_TASK GOAL_: A verbatim reproduction of the lines below, from the line containing "unfold cloudP1" through the line containing "(Finset.ne_of_mem_erase hj)).2.2.1; linarith)", both ends included, is the whole required output.

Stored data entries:
———
import Mathlib
import HarnessLib
import Summits.ValiantsHypothesis.ValiantsHypothesis.Theorems.LacunarySymmetroidMatrixDescartesProductPlusOneSlopeKnee
import Summits.ValiantsHypothesis.ValiantsHypothesis.Theorems.LacunarySymmetroidMatrixDescartesProductPlusOneSlopeLine

/-!
# LINE (A) `product_plus_one`, floor in W-currency: the KNEE cell in the line's currency — one one-signed binomial knee against an incoherent
# cloud carries ≤ 2 zeros of `W(∏ f)` per window (≤ 3 of `eulerNumerator d a l₀`, every coupling)

Line-currency wrapper of ✓ `…SlopeKnee` (`oneKnee_slope_no_three_zeros`) through ✓ `logWronskian_prod_eq_rowPsi1_sum` (asked by the pen val-idea-25 g4,
2026-08-29 03:08Z, for the rev-27 wire).  K = 3, `d 1 = d 0 + e₁ + 1`, `d 2 = d 1 + e₂ + 1`; knee row `j₀` = a ONE-SIGNED TOP BINOMIAL
(`a_{j₀1} = 0`, `a_{j₀0}·a_{j₀2} > 0`: the E(n) knee `1 + (x/S)^q` up to scaling); every other row an incoherent puller (`a_{j0} > 0`, `a_{j1} ≤ 0`, `a_{j2} ≤ 0`,
`a_{j1} + a_{j2} < 0`) unswitched at the right end of the window `⊂ (0,∞)`:
* ★★ `oneKnee_trinomialCloud_wronskian_no_three_zeros` — `W(∏_j Σ_l C a_{jl} X^{d_l})` does not vanish at three points of the window;
* ★ `oneKnee_trinomialCloud_wronskian_roots_le_two` — `#{zeros of W(P) in (u,v)} ≤ 2`;
* ★★ `oneKnee_trinomialCloud_eulerNumerator_roots_le_three` — `#{zeros of eulerNumerator d a l₀ in [u,v]} ≤ 3` for EVERY coupling `l₀`.
So an ISOLATED knee against an incoherent pull costs at most two zeros of the company's log-Wronskian (the owner's E(n) family: exactly two per knee
against one binomial puller; several knees at once = the multi-hump budget, OPEN — the abstract count Q-LC is false, bus 03:03Z).

HONEST FRAMING: one cell; `OneChangeFloorK3` / `WronskianBudgetK3` / the stubs / `MatrixDescartes` OPEN; `VP ≠ VNP` NOT proved.  No definitions, no named facts.
-/

set_option linter.dupNamespace false

namespace Summit.ValiantsHypothesis.ValiantsHypothesis.Theorems.LacunarySymmetroidMatrixDescartes

namespace ProductPlusOne

open Finset Polynomial
open scoped BigOperators Polynomial

/-- ★★ **ONE ONE-SIGNED BINOMIAL KNEE AGAINST ANY INCOHERENT CLOUD: the company's log-Wronskian has NO THREE ZEROS on the window** (LINE currency).
[this file's theorem] -/
theorem oneKnee_trinomialCloud_wronskian_no_three_zeros {m : ℕ} (d : Fin 3 → ℕ) (e₁ e₂ : ℕ)
    (he₁ : d 1 = d 0 + e₁ + 1) (he₂ : d 2 = d 1 + e₂ + 1)
    (a : Fin m → Fin 3 → ℝ) (j₀ : Fin m) (hk1 : a j₀ 1 = 0) (hk02 : 0 < a j₀ 0 * a j₀ 2)
    (hpul : ∀ j, j ≠ j₀ → 0 < a j 0 ∧ a j 1 ≤ 0 ∧ a j 2 ≤ 0 ∧ a j 1 + a j 2 < 0)
    {x₁ x₂ x₃ : ℝ} (h0 : 0 < x₁) (h12' : x₁ < x₂) (h23 : x₂ < x₃)
    (hun : ∀ j, j ≠ j₀ → 0 < (∑ l, C (a j l) * X ^ (d l) : ℝ[X]).eval x₃)
    (hzero : ∀ x ∈ ({x₁, x₂, x₃} : Set ℝ),
      ((∏ j, ∑ l, C (a j l) * X ^ (d l) : ℝ[X]) * (X * derivative (X * derivative (∏ j, ∑ l, C (a j l) * X ^ (d l) : ℝ[X])))
        - (X * derivative (∏ j, ∑ l, C (a j l) * X ^ (d l) : ℝ[X])) ^ 2).eval x = 0) : False := by
  classical
  have hd := fin3_support_eq_gaps d e₁ e₂ he₁ he₂
  have hev : ∀ j x, (∑ l, C (a j l) * X ^ (d l) : ℝ[X]).eval x
        = x ^ (d 0) * (a j 0 - (-(a j 1)) * x ^ (e₁ + 1) - (-(a j 2)) * x ^ (e₁ + e₂ + 2)) := by
    intro j x
    have h := (eval_trinomial_three (d 0) (e₁ + 1) (e₁ + e₂ + 2) (a j) x).1
    rw [hd] at h; rw [h]; ring
  have h13 : x₁ < x₃ := h12'.trans h23
  have hIcc : ∀ x ∈ ({x₁, x₂, x₃} : Set ℝ), x ∈ Set.Icc x₁ x₃ := by
    intro x hx
    simp only [Set.mem_insert_iff, Set.mem_singleton_iff] at hx
    rcases hx with h | h | h <;> (subst h; constructor <;> linarith)
  have hx3 : 0 < x₃ := h0.trans h13
  have hAC : a j₀ 0 * (-(a j₀ 2)) < 0 := by linarith
  -- the knee never vanishes; the pullers are unswitched on the whole window
  have hknee : ∀ x, 0 < x → a j₀ 0 - (-(a j₀ 1)) * x ^ (e₁ + 1) - (-(a j₀ 2)) * x ^ (e₁ + e₂ + 2) ≠ 0 := by
    intro x hx h
    rw [hk1, neg_zero, zero_mul, sub_zero] at h
    have : a j₀ 0 = -(a j₀ 2) * x ^ (e₁ + e₂ + 2) := by linarith
    have h2 : a j₀ 0 * a j₀ 2 = -(a j₀ 2 ^ 2 * x ^ (e₁ + e₂ + 2)) := by rw [this]; ring
    have : 0 ≤ a j₀ 2 ^ 2 * x ^ (e₁ + e₂ + 2) := by positivity
    linarith
  have hp' : ∀ x ∈ Set.Icc x₁ x₃, ∀ j, j ≠ j₀ → 0 < a j 0 - (-(a j 1)) * x ^ (e₁ + 1) - (-(a j 2)) * x ^ (e₁ + e₂ + 2) := by
    intro x hx j hj
    have hx0 : 0 < x := h0.trans_le hx.1
    obtain ⟨_, h1, h2, _⟩ := hpul j hj
    have h := hun j hj
    rw [hev] at h
    have h3 : 0 < a j 0 - (-(a j 1)) * x₃ ^ (e₁ + 1) - (-(a j 2)) * x₃ ^ (e₁ + e₂ + 2) :=
      (mul_pos_iff_of_pos_left (pow_pos hx3 _)).1 h
    have hm1 : a j 1 * x₃ ^ (e₁ + 1) ≤ a j 1 * x ^ (e₁ + 1) :=
      mul_le_mul_of_nonpos_left (pow_le_pow_left₀ hx0.le hx.2 _) h1
    have hm2 : a j 2 * x₃ ^ (e₁ + e₂ + 2) ≤ a j 2 * x ^ (e₁ + e₂ + 2) :=
      mul_le_mul_of_nonpos_left (pow_le_pow_left₀ hx0.le hx.2 _) h2
    linarith
  have hf : ∀ x ∈ Set.Icc x₁ x₃, ∀ j, (∑ l, C (a j l) * X ^ (d l) : ℝ[X]).eval x ≠ 0 := by
    intro x hx j
    have hx0 : 0 < x := h0.trans_le hx.1
    rw [hev]
    refine mul_ne_zero (pow_ne_zero _ hx0.ne') ?_
    by_cases hj : j = j₀
    · subst hj; exact hknee x hx0
    · exact (hp' x hx j hj).ne'
  -- the sum of the slope forms vanishes at the three points
  have hzero' : ∀ x ∈ ({x₁, x₂, x₃} : Set ℝ),
      rowPsi1 e₁ e₂ (a j₀ 0) 0 (-(a j₀ 2)) x
        + cloudP1 e₁ e₂ (Finset.univ.erase j₀) (fun _ => (1 : ℝ)) (fun j => a j 0) (fun j => -(a j 1)) (fun j => -(a j 2)) x = 0 := by
    intro x hx
    have hxI := hIcc x hx
    have hx0 : 0 < x := h0.trans_le hxI.1
    have h := hzero x hx
    rw [logWronskian_prod_eq_rowPsi1_sum d e₁ e₂ he₁ he₂ a hx0 (hf x hxI)] at h
    have hP : ((∏ j, (∑ l, C (a j l) * X ^ (d l) : ℝ[X])).eval x) ≠ 0 := by
      rw [eval_prod]; exact Finset.prod_ne_zero_iff.2 fun j _ => hf x hxI j
    have hS : ∑ j, rowPsi1 e₁ e₂ (a j 0) (-(a j 1)) (-(a j 2)) x = 0 := by
      rcases mul_eq_zero.1 h with h1 | h1
      · exact absurd (neg_eq_zero.1 h1) (pow_ne_zero 2 hP)
      · exact h1
    rw [← Finset.add_sum_erase _ _ (Finset.mem_univ j₀), hk1, neg_zero] at hS
    unfold cloudP1
    simpa only [one_mul] using hS
  rcases (Finset.univ.erase j₀).eq_empty_or_nonempty with hs | hs
  · have h1 := hzero' x₁ (by simp)
    rw [hs] at h1
    simp only [cloudP1, Finset.sum_empty, add_zero] at h1
    exact absurd h1 (knee_rowPsi1_neg e₁ e₂ (a j₀ 0) (-(a j₀ 2)) h0 hAC).ne
  · exact oneKnee_slope_no_three_zeros e₁ e₂ (a := a j₀ 0) (c := -(a j₀ 2)) hAC
      (Finset.univ.erase j₀) hs (fun _ => (1 : ℝ)) (fun j => a j 0) (fun j => -(a j 1)) (fun j => -(a j 2))
      (fun _ _ => one_pos) (fun j hj => by have := (hpul j (Finset.ne_of_mem_erase hj)).2.1; linarith)
      (fun j hj => by have := (hpul j (Finset.ne_of_mem_erase hj)).2.2.1; linarith)
      (fun j hj => by have := (hpul j (Finset.ne_of_mem_erase hj)).2.2.2; linarith)
      h0 h12' h23 (fun x hx j hj => hp' x hx j (Finset.ne_of_mem_erase hj)) hzero'

/-- ★ **The knee cell carries at most TWO zeros of the company's log-Wronskian** (window `(u,v)`, pullers unswitched at `v`). [this file's theorem] -/
theorem oneKnee_trinomialCloud_wronskian_roots_le_two {m : ℕ} (d : Fin 3 → ℕ) (e₁ e₂ : ℕ)
    (he₁ : d 1 = d 0 + e₁ + 1) (he₂ : d 2 = d 1 + e₂ + 1)
    (a : Fin m → Fin 3 → ℝ) (j₀ : Fin m) (hk1 : a j₀ 1 = 0) (hk02 : 0 < a j₀ 0 * a j₀ 2)
    (hpul : ∀ j, j ≠ j₀ → 0 < a j 0 ∧ a j 1 ≤ 0 ∧ a j 2 ≤ 0 ∧ a j 1 + a j 2 < 0)
    {u v : ℝ} (hu : 0 < u)
    (hun : ∀ j, j ≠ j₀ → 0 < (∑ l, C (a j l) * X ^ (d l) : ℝ[X]).eval v) :
    (((∏ j, ∑ l, C (a j l) * X ^ (d l) : ℝ[X]) * (X * derivative (X * derivative (∏ j, ∑ l, C (a j l) * X ^ (d l) : ℝ[X])))
        - (X * derivative (∏ j, ∑ l, C (a j l) * X ^ (d l) : ℝ[X])) ^ 2).roots.toFinset.filter (fun w => u < w ∧ w < v)).card ≤ 2 := by
  classical
  set W : ℝ[X] := (∏ j, ∑ l, C (a j l) * X ^ (d l) : ℝ[X]) * (X * derivative (X * derivative (∏ j, ∑ l, C (a j l) * X ^ (d l) : ℝ[X])))
      - (X * derivative (∏ j, ∑ l, C (a j l) * X ^ (d l) : ℝ[X])) ^ 2 with hWdef
  by_contra hgt
  push Not at hgt
  obtain ⟨y₁, hy₁, y₂, hy₂, y₃, hy₃, h12', h23⟩ := exists_three_lt_of_card (T := W.roots.toFinset.filter (fun w => u < w ∧ w < v)) hgt
  by_cases hW0 : W = 0
  · rw [hW0, roots_zero, Multiset.toFinset_zero, Finset.filter_empty] at hy₁; exact absurd hy₁ (Finset.notMem_empty _)
  rw [mem_filter, Multiset.mem_toFinset, mem_roots hW0] at hy₁ hy₂ hy₃
  have hd := fin3_support_eq_gaps d e₁ e₂ he₁ he₂
  have hev : ∀ j x, (∑ l, C (a j l) * X ^ (d l) : ℝ[X]).eval x
        = x ^ (d 0) * (a j 0 + a j 1 * x ^ (e₁ + 1) + a j 2 * x ^ (e₁ + e₂ + 2)) := by
    intro j x
    have h := (eval_trinomial_three (d 0) (e₁ + 1) (e₁ + e₂ + 2) (a j) x).1
    rw [hd] at h; rw [h]; ring
  have hun3 : ∀ j, j ≠ j₀ → 0 < (∑ l, C (a j l) * X ^ (d l) : ℝ[X]).eval y₃ := by
    intro j hj
    obtain ⟨_, h1, h2, _⟩ := hpul j hj
    have h := hun j hj
    rw [hev] at h ⊢
    have hv0 : 0 < v := hu.trans (hy₃.2.1.trans hy₃.2.2)
    have hy0 : 0 < y₃ := hu.trans hy₃.2.1
    have h3 : 0 < a j 0 + a j 1 * v ^ (e₁ + 1) + a j 2 * v ^ (e₁ + e₂ + 2) := (mul_pos_iff_of_pos_left (pow_pos hv0 _)).1 h
    have hm1 : a j 1 * v ^ (e₁ + 1) ≤ a j 1 * y₃ ^ (e₁ + 1) :=
      mul_le_mul_of_nonpos_left (pow_le_pow_left₀ hy0.le hy₃.2.2.le _) h1
    have hm2 : a j 2 * v ^ (e₁ + e₂ + 2) ≤ a j 2 * y₃ ^ (e₁ + e₂ + 2) :=
      mul_le_mul_of_nonpos_left (pow_le_pow_left₀ hy0.le hy₃.2.2.le _) h2
    exact mul_pos (pow_pos hy0 _) (by linarith)
  refine oneKnee_trinomialCloud_wronskian_no_three_zeros d e₁ e₂ he₁ he₂ a j₀ hk1 hk02 hpul (hu.trans hy₁.2.1) h12' h23 hun3 ?_
  intro x hx
  simp only [Set.mem_insert_iff, Set.mem_singleton_iff] at hx
  rcases hx with h | h | h <;> subst h
  · exact hy₁.1
  · exact hy₂.1
  · exact hy₃.1

/-- ★★ **Hence AT MOST THREE zeros of `eulerNumerator d a l₀` on the window, for EVERY coupling `l₀`.** [this file's theorem] -/
theorem oneKnee_trinomialCloud_eulerNumerator_roots_le_three {m : ℕ} (d : Fin 3 → ℕ) (e₁ e₂ : ℕ)
    (he₁ : d 1 = d 0 + e₁ + 1) (he₂ : d 2 = d 1 + e₂ + 1)
    (a : Fin m → Fin 3 → ℝ) (j₀ : Fin m) (hk1 : a j₀ 1 = 0) (hk02 : 0 < a j₀ 0 * a j₀ 2)
    (hpul : ∀ j, j ≠ j₀ → 0 < a j 0 ∧ a j 1 ≤ 0 ∧ a j 2 ≤ 0 ∧ a j 1 + a j 2 < 0)
    (l₀ : Fin 3) {u v : ℝ} (hu : 0 < u) (huv : u ≤ v)
    (hun : ∀ j, j ≠ j₀ → 0 < (∑ l, C (a j l) * X ^ (d l) : ℝ[X]).eval v) :
    ((∑ j, (∑ l, C (a j l * ((d l : ℝ) - d l₀)) * X ^ (d l)) * ∏ i ∈ Finset.univ.erase j, (∑ l, C (a i l) * X ^ (d l))
        : ℝ[X]).roots.toFinset.filter (fun t => u ≤ t ∧ t ≤ v)).card ≤ 3 := by
  classical
  have hd := fin3_support_eq_gaps d e₁ e₂ he₁ he₂
  have hev : ∀ j x, (∑ l, C (a j l) * X ^ (d l) : ℝ[X]).eval x
        = x ^ (d 0) * (a j 0 + a j 1 * x ^ (e₁ + 1) + a j 2 * x ^ (e₁ + e₂ + 2)) := by
    intro j x
    have h := (eval_trinomial_three (d 0) (e₁ + 1) (e₁ + e₂ + 2) (a j) x).1
    rw [hd] at h; rw [h]; ring
  have hv0 : 0 < v := hu.trans_le huv
  have hP : ∀ t ∈ Set.Icc u v, (∏ j, (∑ l, C (a j l) * X ^ (d l) : ℝ[X])).eval t ≠ 0 := by
    intro t ht
    have ht0 : 0 < t := hu.trans_le ht.1
    rw [eval_prod]
    refine Finset.prod_ne_zero_iff.2 fun j _ => ?_
    rw [hev]
    refine mul_ne_zero (pow_ne_zero _ ht0.ne') ?_
    by_cases hj : j = j₀
    · subst hj
      rw [hk1, zero_mul, add_zero]
      intro h
      have e : a j 0 = -(a j 2 * t ^ (e₁ + e₂ + 2)) := by linarith
      have h2 : a j 0 * a j 2 = -(a j 2 ^ 2 * t ^ (e₁ + e₂ + 2)) := by rw [e]; ring
      have : 0 ≤ a j 2 ^ 2 * t ^ (e₁ + e₂ + 2) := by positivity
      linarith
    · obtain ⟨_, h1, h2, _⟩ := hpul j hj
      have h := hun j hj
      rw [hev] at h
      have h3 : 0 < a j 0 + a j 1 * v ^ (e₁ + 1) + a j 2 * v ^ (e₁ + e₂ + 2) := (mul_pos_iff_of_pos_left (pow_pos hv0 _)).1 h
      have hm1 : a j 1 * v ^ (e₁ + 1) ≤ a j 1 * t ^ (e₁ + 1) :=
        mul_le_mul_of_nonpos_left (pow_le_pow_left₀ ht0.le ht.2 _) h1
      have hm2 : a j 2 * v ^ (e₁ + e₂ + 2) ≤ a j 2 * t ^ (e₁ + e₂ + 2) :=
        mul_le_mul_of_nonpos_left (pow_le_pow_left₀ ht0.le ht.2 _) h2
      exact (ne_of_gt (by linarith))
  have h1 := eulerNumerator_roots_Icc_le_wronskian_roots_add_one d a l₀ hu hP
  have h2 := oneKnee_trinomialCloud_wronskian_roots_le_two d e₁ e₂ he₁ he₂ a j₀ hk1 hk02 hpul hu hun
  omega

end ProductPlusOne

end Summit.ValiantsHypothesis.ValiantsHypothesis.Theorems.LacunarySymmetroidMatrixDescartes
———
_TASK OUTPUT_:
    unfold cloudP1
    simpa only [one_mul] using hS
  rcases (Finset.univ.erase j₀).eq_empty_or_nonempty with hs | hs
  · have h1 := hzero' x₁ (by simp)
    rw [hs] at h1
    simp only [cloudP1, Finset.sum_empty, add_zero] at h1
    exact absurd h1 (knee_rowPsi1_neg e₁ e₂ (a j₀ 0) (-(a j₀ 2)) h0 hAC).ne
  · exact oneKnee_slope_no_three_zeros e₁ e₂ (a := a j₀ 0) (c := -(a j₀ 2)) hAC
      (Finset.univ.erase j₀) hs (fun _ => (1 : ℝ)) (fun j => a j 0) (fun j => -(a j 1)) (fun j => -(a j 2))
      (fun _ _ => one_pos) (fun j hj => by have := (hpul j (Finset.ne_of_mem_erase hj)).2.1; linarith)
      (fun j hj => by have := (hpul j (Finset.ne_of_mem_erase hj)).2.2.1; linarith)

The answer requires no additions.